Повесть о безымянном духе и черной матушке - страница 32
И слизал я последние капли тридцать четвертой главы. Сказал: здесь тот царит, кто без лица и без имени, без тела и сущности. Довериться здесь можно только самой пустынной пустоте. Солнцу, приклеенному к зениту.
Тут начинается глава тридцать пятая.
Глава 35
Лежал тот путник в горячем песке. Слушал меня с вниманием. А то и вовсе не слушал. Приполз тут в пустыню сфинкс. Своими лапами распушил пески. Поднял бурю. А потом лег и, как камень, замер недвижим. И врос он в песок. Не задал сфинкс вопроса, и я забыл о нем до поры.

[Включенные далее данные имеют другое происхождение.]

import Mathlib
import Summits.NavierStokesRegularity.NavierStokesRegularity.Theorems.EulerZoomLiouvillePowerGaugeEulerLiouvilleSelfSimilarThinSetsC2b
import Summits.NavierStokesRegularity.NavierStokesRegularity.Theorems.EulerZoomLiouvillePowerGaugeEulerLiouvilleSelfSimilarBadSetThin
import HarnessLib.Audit

/-!
# Rung C1 of the crux `EulerZoomLiouville.PowerGaugeEulerLiouville` (W1 stage S4c): EVERY VORTICAL and EVERY BAD stagnation point is
# THIN — FOR `C²` PROFILES

Route №10 `EulerZoomLiouville` (NavierStokesRegularity), crux E = stmt-NavierStokesRegularity-19832, tenure rung C1,
registered residue `stub_selfSimilarExtremalRest`, sub-stratum W1 («`C²` but not `C^∞` profiles»).  Lineage ns-typeII-p2 (gen 8,
INTERIM LEAD).  `C²` twins (namespace `…PowerGaugeEulerLiouville.C2.Kelvin`, same short names as ns-typeII-p3's `…Kelvin`
originals, proofs verbatim) on the `C²` flow API `…SelfSimilarKelvinFlowC2` (S1: joint `C²` flow, `C²` variational equation).
WHAT THIS IS NOT: not NS, not E, not rung C1 — thin-basin lemmas for `C²` profiles with bounded gradient.
[folklore; ConstantinIgnatovaVicol2026Putative §3.5 (setting); Robinson 1999 Ch. V (cone/trapped-set arguments, tree form)]
-/

noncomputable section

-- flat `Theorems/<Route><Decl>…` files of one crux share the namespace of the crux (tree convention)
set_option linter.dupNamespace false

open MeasureTheory Set Filter Topology Metric Function InnerProductSpace
open scoped RealInnerProductSpace NNReal ContDiff Nat

namespace Summit.NavierStokesRegularity.NavierStokesRegularity.Theorems.PowerGaugeEulerLiouville.C2.Kelvin

open Literature.Analysis Literature.Analysis.FluidPDE Literature.Dynamics.FixedPoints
  Literature.Dynamics.TopologicalDynamics
open Summit.NavierStokesRegularity.NavierStokesRegularity.Theorems.PowerGaugeEulerLiouville.Kelvin

variable {γ : ℝ} {V : EuclideanSpace ℝ (Fin 3) → EuclideanSpace ℝ (Fin 3)} {P : EuclideanSpace ℝ (Fin 3) → ℝ}

/-- **EVERY VORTICAL STAGNATION POINT IS THIN.**  Let `(V, P)` be a classical self-similar Euler profile with `V`
smooth, `‖DV‖ ≤ K`, `−1 < γ < ½`, and let `z ∈ 𝒩_W` be a stagnation point of `W = γy + V` with `Ω(z) = curl V(z) ≠ 0`.
Then for some sampling time `T > 0` and radius `r > 0` the set of points admitting a `Φ_T`-past history inside
`B(z, r)` is Lebesgue-null — with NO hypothesis on the linearisation.  Proof: `A = DW(z) = γI + DV(z)` has
`AΩ(z) = (1+γ)Ω(z)` (CIV (3.24) frozen at the node) and `tr A = 3γ`, so `χ_A = (X − (1+γ))(X² + uX + w)` with
`u = 1 − 2γ > 0`; the four spectral cases (complex pair / three distinct reals / `r₂ = 1+γ` / double root, the last
two possibly defective) are the four thin shapes `…_of_contractingPlane`, `…_of_dominatedBlock`,
`…_of_eigenline_lt_doubleRoot`, `…_of_doubleRoot_lt_eigenline`.
[cite: ConstantinIgnatovaVicol2026Putative, §3.4.1 eq. (3.22)/(3.24) (vorticity eigen-relation at a node); Robinson1999, Ch. V §5.10.1 (cone estimate, dominated form; proved in the tree)] -/
theorem exists_trappedSet_null_of_curl_ne_zero (hV : ContDiff ℝ 2 V) {K : ℝ} (hK : ∀ y, ‖fderiv ℝ V y‖ ≤ K)
    (hprof : IsSelfSimilarEulerProfile γ 0 V P) (hγ1 : -1 < γ) (hγ2 : γ < 1 / 2)
    {z : EuclideanSpace ℝ (Fin 3)} (hz : z ∈ selfSimilarNodalSet γ 0 V) (hcurl : curl V z ≠ 0) :
    ∃ T : ℝ, 0 < T ∧ ∃ r : ℝ, 0 < r ∧ volume {q : EuclideanSpace ℝ (Fin 3) | ∃ qs : ℕ → EuclideanSpace ℝ (Fin 3),
      qs 0 = q ∧ (∀ k, ODE.evolutionMap (fun _ : ℝ => selfSimilarTransport γ 0 V) 0 T (qs (k + 1)) = qs k) ∧
        ∀ k, qs k ∈ ball z r} = 0 := by
  set A : EuclideanSpace ℝ (Fin 3) →L[ℝ] EuclideanSpace ℝ (Fin 3) :=
    γ • ContinuousLinearMap.id ℝ (EuclideanSpace ℝ (Fin 3)) + fderiv ℝ V z with hA
  -- the eigen-relation `AΩ = (1+γ)Ω` and the trace
  have hAom : A (curl V z) = (1 + γ) • curl V z := by
    have h := hprof.isSelfSimilarEulerVorticityProfile.fderiv_apply_curl_eq_of_mem_nodalSet hz
    rw [show A (curl V z) = γ • curl V z + fderiv ℝ V z (curl V z) from rfl, h]
    module
  have htr : LinearMap.trace ℝ _ (A : EuclideanSpace ℝ (Fin 3) →ₗ[ℝ] EuclideanSpace ℝ (Fin 3)) = 3 * γ := by
    have hd : LinearMap.trace ℝ _ (fderiv ℝ V z : EuclideanSpace ℝ (Fin 3) →ₗ[ℝ] EuclideanSpace ℝ (Fin 3)) = 0 :=
      hprof.divFree z
    rw [hA, ContinuousLinearMap.toLinearMap_add, ContinuousLinearMap.toLinearMap_smul, map_add, map_smul, hd,
      add_zero, ContinuousLinearMap.coe_id, LinearMap.trace_id, finrank_euclideanSpace, Fintype.card_fin, smul_eq_mul]
    push_cast
    ring
  obtain ⟨u, w, hu, hQ, hroots⟩ := exists_quadraticCofactor A hcurl hAom
  have hu' : u = 1 - 2 * γ := by rw [hu, htr]; ring
  have hu0 : 0 < u := by rw [hu']; linarith
  have hlam : 0 < 1 + γ := by linarith
  -- `A` is not the scalar `1+γ`
  have hne : ∃ x : EuclideanSpace ℝ (Fin 3), A x ≠ (1 + γ) • x := by
    by_contra h
    push Not at h
    have hAeq : (A : EuclideanSpace ℝ (Fin 3) →ₗ[ℝ] EuclideanSpace ℝ (Fin 3)) = (1 + γ) • LinearMap.id := by
      apply LinearMap.ext; intro x; exact h x
    have htr' := htr
    rw [hAeq, map_smul, LinearMap.trace_id, finrank_euclideanSpace, Fintype.card_fin, smul_eq_mul] at htr'
    push_cast at htr'
    linarith
  -- `ker(A² + uA + w) ≠ 0`
  have hb₀ : ∃ b₀ : EuclideanSpace ℝ (Fin 3), b₀ ≠ 0 ∧ A (A b₀) + u • A b₀ + w • b₀ = 0 := by
    by_contra h
    push Not at h
    set Q : EuclideanSpace ℝ (Fin 3) →ₗ[ℝ] EuclideanSpace ℝ (Fin 3) :=
      ((A * A + u • A + w • 1 : EuclideanSpace ℝ (Fin 3) →L[ℝ] EuclideanSpace ℝ (Fin 3)) :
        EuclideanSpace ℝ (Fin 3) →ₗ[ℝ] EuclideanSpace ℝ (Fin 3)) with hQdef
    have hQapp : ∀ x, Q x = A (A x) + u • A x + w • x := fun x => rfl
    have hinj : Function.Injective Q := by
      rw [← LinearMap.ker_eq_bot, Submodule.eq_bot_iff]
      intro x hx
      rw [LinearMap.mem_ker, hQapp] at hx
      by_contra hx0
      exact h x hx0 hx
    obtain ⟨x, hx⟩ := hne
    obtain ⟨y, rfl⟩ := (LinearMap.injective_iff_surjective.1 hinj) x
    exact hx (by rw [hQapp]; exact hQ y)
  rcases lt_or_ge (u ^ 2) (4 * w) with hdisc | hdisc
  · -- complex pair: contracting plane dominated by the vortical eigenline
    obtain ⟨b₀, hb₀ne, hQb₀⟩ := hb₀
    obtain ⟨b, δ, hδ, hA0, hA1, hA2⟩ := exists_blockBasis_of_complexPair A hcurl hAom hdisc hb₀ne hQb₀
    refine exists_trappedSet_null_of_contractingPlane hV hK hz b ![-(u / 2), -(u / 2), 1 + γ] δ
      (by exact hA0) (by exact hA1) (by exact hA2) ?_ ?_ ?_ ?_
    · change -(u / 2) < 0; linarith
    · change -(u / 2) < 0; linarith
    · change -(u / 2) < 1 + γ; linarith
    · change -(u / 2) < 1 + γ; linarith
  · -- real roots `r₁ ≤ r₂` of the quadratic factor
    set D : ℝ := u ^ 2 - 4 * w with hD
    have hD0 : 0 ≤ D := by rw [hD]; linarith
    set r₁ : ℝ := (-u - Real.sqrt D) / 2 with hr₁
    set r₂ : ℝ := (-u + Real.sqrt D) / 2 with hr₂
    have hsD := Real.sq_sqrt hD0
    have hsD0 := Real.sqrt_nonneg D
    have hsum : r₁ + r₂ = -u := by rw [hr₁, hr₂]; ring
    have hprod : r₁ * r₂ = w := by
      rw [hr₁, hr₂]
      nlinarith [hsD]
    have hr₁0 : r₁ < 0 := by rw [hr₁]; nlinarith
    have hr₁1 : r₁ < 1 + γ := by linarith
    have hroot₁ : r₁ ^ 2 + u * r₁ + w = 0 := by linear_combination r₁ * hsum - hprod
    have hroot₂ : r₂ ^ 2 + u * r₂ + w = 0 := by linear_combination r₂ * hsum - hprod
    obtain ⟨v₁, hv₁, hAv₁⟩ := hroots r₁ hroot₁
    by_cases h2 : r₂ = 1 + γ
    · -- `χ_A = (X − r₁)(X − (1+γ))²`: eigenline below a (possibly defective) double root
      refine exists_trappedSet_null_of_eigenline_lt_doubleRoot hV hK hz hv₁ hAv₁ hr₁0 hr₁1 (fun x => ?_)
      have hux : u = -(r₁ + (1 + γ)) := by rw [← h2]; linarith
      have hwx : w = r₁ * (1 + γ) := by rw [← h2, hprod]
      have h := hQ x
      rw [hux, hwx] at h
      change A (A (A x - (1 + γ) • x) - (1 + γ) • (A x - (1 + γ) • x)) =
        r₁ • (A (A x - (1 + γ) • x) - (1 + γ) • (A x - (1 + γ) • x))
      rw [← sub_eq_zero]
      have h' : A (A (A x) + -(r₁ + (1 + γ)) • A x + (r₁ * (1 + γ)) • x) -
          (1 + γ) • (A (A x) + -(r₁ + (1 + γ)) • A x + (r₁ * (1 + γ)) • x) = 0 := sub_eq_zero.2 h
      rw [← h']
      simp only [map_add, map_sub, map_smul]
      module
    · by_cases h12 : D = 0
      · -- `χ_A = (X − (1+γ))(X − r₁)²`: a (possibly defective) double root below the vortical eigenline
        have hr12 : r₂ = r₁ := by rw [hr₁, hr₂, h12, Real.sqrt_zero]; ring
        refine exists_trappedSet_null_of_doubleRoot_lt_eigenline hV hK hz hr₁0 hr₁1 hne (fun x => ?_)
        have hux : u = -(2 * r₁) := by rw [hr12] at hsum; linarith
        have hwx : w = r₁ * r₁ := by rw [← hprod, hr12]
        have h := hQ x
        rw [hux, hwx] at h
        change A (A (A x - r₁ • x) - r₁ • (A x - r₁ • x)) = (1 + γ) • (A (A x - r₁ • x) - r₁ • (A x - r₁ • x))
        rw [← sub_eq_zero]
        have h' : A (A (A x) + -(2 * r₁) • A x + (r₁ * r₁) • x) -
            (1 + γ) • (A (A x) + -(2 * r₁) • A x + (r₁ * r₁) • x) = 0 := sub_eq_zero.2 h
        rw [← h']
        simp only [map_add, map_sub, map_smul]
        module
      · -- three distinct real eigenvalues `r₁ < r₂`, `1 + γ`: an eigenbasis, contracting line
        have hDpos : 0 < D := lt_of_le_of_ne hD0 (Ne.symm h12)
        have hsDpos : 0 < Real.sqrt D := Real.sqrt_pos.2 hDpos
        have hr12 : r₁ < r₂ := by rw [hr₁, hr₂]; linarith
        obtain ⟨v₂, hv₂, hAv₂⟩ := hroots r₂ hroot₂
        have hinj : Function.Injective ![r₂, 1 + γ, r₁] := by
          intro i j hij
          fin_cases i <;> fin_cases j <;> simp at hij ⊢ <;> first | linarith | exact h2 hij | exact h2 hij.symm
        have hli : LinearIndependent ℝ ![v₂, curl V z, v₁] := by
          refine Module.End.eigenvectors_linearIndependent'
            (A : EuclideanSpace ℝ (Fin 3) →ₗ[ℝ] EuclideanSpace ℝ (Fin 3)) ![r₂, 1 + γ, r₁] hinj _ (fun i => ?_)
          fin_cases i
          · exact ⟨Module.End.mem_eigenspace_iff.2 (by exact hAv₂), hv₂⟩
          · exact ⟨Module.End.mem_eigenspace_iff.2 (by exact hAom), hcurl⟩
          · exact ⟨Module.End.mem_eigenspace_iff.2 (by exact hAv₁), hv₁⟩
        have hcard : Fintype.card (Fin 3) = Module.finrank ℝ (EuclideanSpace ℝ (Fin 3)) := by
          rw [Fintype.card_fin, finrank_euclideanSpace_fin]
        set b := basisOfLinearIndependentOfCardEqFinrank hli hcard with hbdef
        have hb : ⇑b = ![v₂, curl V z, v₁] := coe_basisOfLinearIndependentOfCardEqFinrank hli hcard
        have hb0 : b 0 = v₂ := by rw [hb]; rfl
        have hb1 : b 1 = curl V z := by rw [hb]; rfl
        have hb2 : b 2 = v₁ := by rw [hb]; rfl
        refine exists_trappedSet_null_of_dominatedBlock hV hK hz b ![r₂, 1 + γ, r₁] 0 ?_ ?_ ?_ ?_ ?_ ?_
        · rw [hb0, hb1, zero_smul, sub_zero]; exact hAv₂
        · rw [hb0, hb1, zero_smul, zero_add]; exact hAom
        · rw [hb2]; exact hAv₁
        · exact hr₁0
        · exact hr12
        · exact hr₁1

/-- **Every bad stagnation point is thin.**  `(V, P)` classical, `V` smooth, `‖DV‖ ≤ K`, `0 < γ < ½`, `z ∈ 𝒩_W` with
`1 ≤ ⟪DV(z)w, w⟫` for a unit `w` ⇒ a null `Φ_T`-trapped set near `z` (non-vortical: symmetric thin block form,
`exists_thinBlock_of_curl_eq_zero_of_bad`; vortical: `exists_trappedSet_null_of_curl_ne_zero`).
[cite: Robinson1999, Ch. V §5.10.1 (cone estimate, dominated form; proved in the tree)] -/
theorem exists_trappedSet_null_of_bad (hV : ContDiff ℝ 2 V) {K : ℝ} (hK : ∀ y, ‖fderiv ℝ V y‖ ≤ K)
    (hprof : IsSelfSimilarEulerProfile γ 0 V P) (hγ : 0 < γ) (hγ2 : γ < 1 / 2)
    {z : EuclideanSpace ℝ (Fin 3)} (hz : z ∈ selfSimilarNodalSet γ 0 V)
    (hbad : ∃ w : EuclideanSpace ℝ (Fin 3), ‖w‖ = 1 ∧ 1 ≤ ⟪fderiv ℝ V z w, w⟫) :
    ∃ T : ℝ, 0 < T ∧ ∃ r : ℝ, 0 < r ∧ volume {q : EuclideanSpace ℝ (Fin 3) | ∃ qs : ℕ → EuclideanSpace ℝ (Fin 3),
      qs 0 = q ∧ (∀ k, ODE.evolutionMap (fun _ : ℝ => selfSimilarTransport γ 0 V) 0 T (qs (k + 1)) = qs k) ∧
        ∀ k, qs k ∈ ball z r} = 0 := by
  by_cases hcurl : curl V z = 0
  · obtain ⟨b, lam, β, hA0, hA1, hA2, hshape⟩ :=
      exists_thinBlock_of_curl_eq_zero_of_bad (hV.differentiable (by simp)) hprof.divFree hγ2 hcurl hbad
    rcases hshape with ⟨h2, h20, h21⟩ | ⟨h0, h1, h02, h12⟩
    · exact exists_trappedSet_null_of_dominatedBlock hV hK hz b lam β hA0 hA1 hA2 h2 h20 h21
    · exact exists_trappedSet_null_of_contractingPlane hV hK hz b lam β hA0 hA1 hA2 h0 h1 h02 h12
  · exact exists_trappedSet_null_of_curl_ne_zero hV hK hprof (by linarith) hγ2 hz hcurl

end Summit.NavierStokesRegularity.NavierStokesRegularity.Theorems.PowerGaugeEulerLiouville.C2.Kelvin

end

И сказал я путнику: у тебя, говорю, города и веси, млечные у тебя реки с кисельными берегами, весь сладкий морок жизни день ото дня. Строй города и храмы. Разрушай их, если хочешь. Оставь же пустыню тому, чья душа подлинно запустела, кто ее выстрадал своим полетом и своей смертью. Не потревожь чужого одиночества, раскинувшегося вон до того горизонта. Ну, а уж коль хочешь ступить в пустыню, приди смиренным и один. А тащишь ты за собой повозки, полные чад и домочадцев. Их ли желаешь ты предать грозной судьбе детей воздуха? Весь народ твой метнуть в печь огненную?
Поднялся с земли путник, откинул рукой свое покрывало. Белое лежало оно на песке. Угрюмый он стоял, в песке ямку проковыривал босым пальцем. Стелились позади него долины и земли народов иных. Сам же он был пастух, кочевал он всегда. И вот, все пройдя, дошел он до самой пустыни. Впереди его – печь огненная. А там живут смуглые ангелы, и кругляши перекати-поля носятся туда-сюда, туда-сюда. И небо над пустыней. А к нему солнце приклеено навек. К самому зениту. А позади его – лежал путь назад.
Но взглянул тогда путник на ту пустыню, что вверху простиралась. Там, в небесной сини, вился оставшийся легкокрылым сын воздуха. Вился там ласточкой.
И пастух сказал слова. Но то – в главе тридцать шестой.
Глава 36
И теперь он мне сказал: уйди-ка с дороги моей, темный ангел, солнцем обожженный. Это он мне так сказал. Выстрадал ты пустыню своим полетом. Высидел ты ее, как яйцо, из сокровенного мига смерти. А мы к ней шли чередой будней. Шли мы к ней по дороге будней, мощенной булыжником. Гляди – ноги в кровь разбиты. Взглянул я на его ноги, а те были кровавы.
Он сказал мне: пережгли вы в себе сладость и небес, и смерти. И вот осталась одна пустыня – ровное место, где пылает Божий гнев. Приготовили вы нам питье рождения и смерти. Вспахтали свет дневной и темень ночную своими крыльями. И теперь сочится туман из чаши, напиток которой – горек. И хлебать из нее детям века сего.
Дурень ты, дурень. Опять меня дурнем зовут. А он сказал: дурень ты, не разглядевший в небесной выси, за глубокой той синевой, великого виночерпия. Из его чаши испить бы нам вина. Нам с тобой вместе – мне, сыну века сего, и тебе, глупому ангелу.
И слово того путника было верно. Так было ясно мое небо, что до темени. И не видел я в той прозрачности, в той мгле непроглядной, великого виночерпия, хоть и взлетал я до самого поднебесья. А в смерти своей столько думал обо всем, что успел измыслить тысячу тысяч миров. А о Том не знал и о Нем не думал. Странник же учуял Его, и к земле припав. В каждой былинке чуял благость и грозную силу. Туда он пришел, шагая по камешкам будней, куда не заводила меня моя праздничная жизнь в воздухе.
И он сказал: в смерти вы смерти не знали. А в жизни не знали вы жизни. Вольная ваша жизнь и безымянное чувство ни того, ни того не ведают. Вот вам и пустыня – юдоль гибели. Что еще могли вы придумать, летучие мудрецы. Мне ж в пустыне нужен не песок, а небо, что над ним. Останется тебе твоя пустыня. Позволь же забрать мне мою.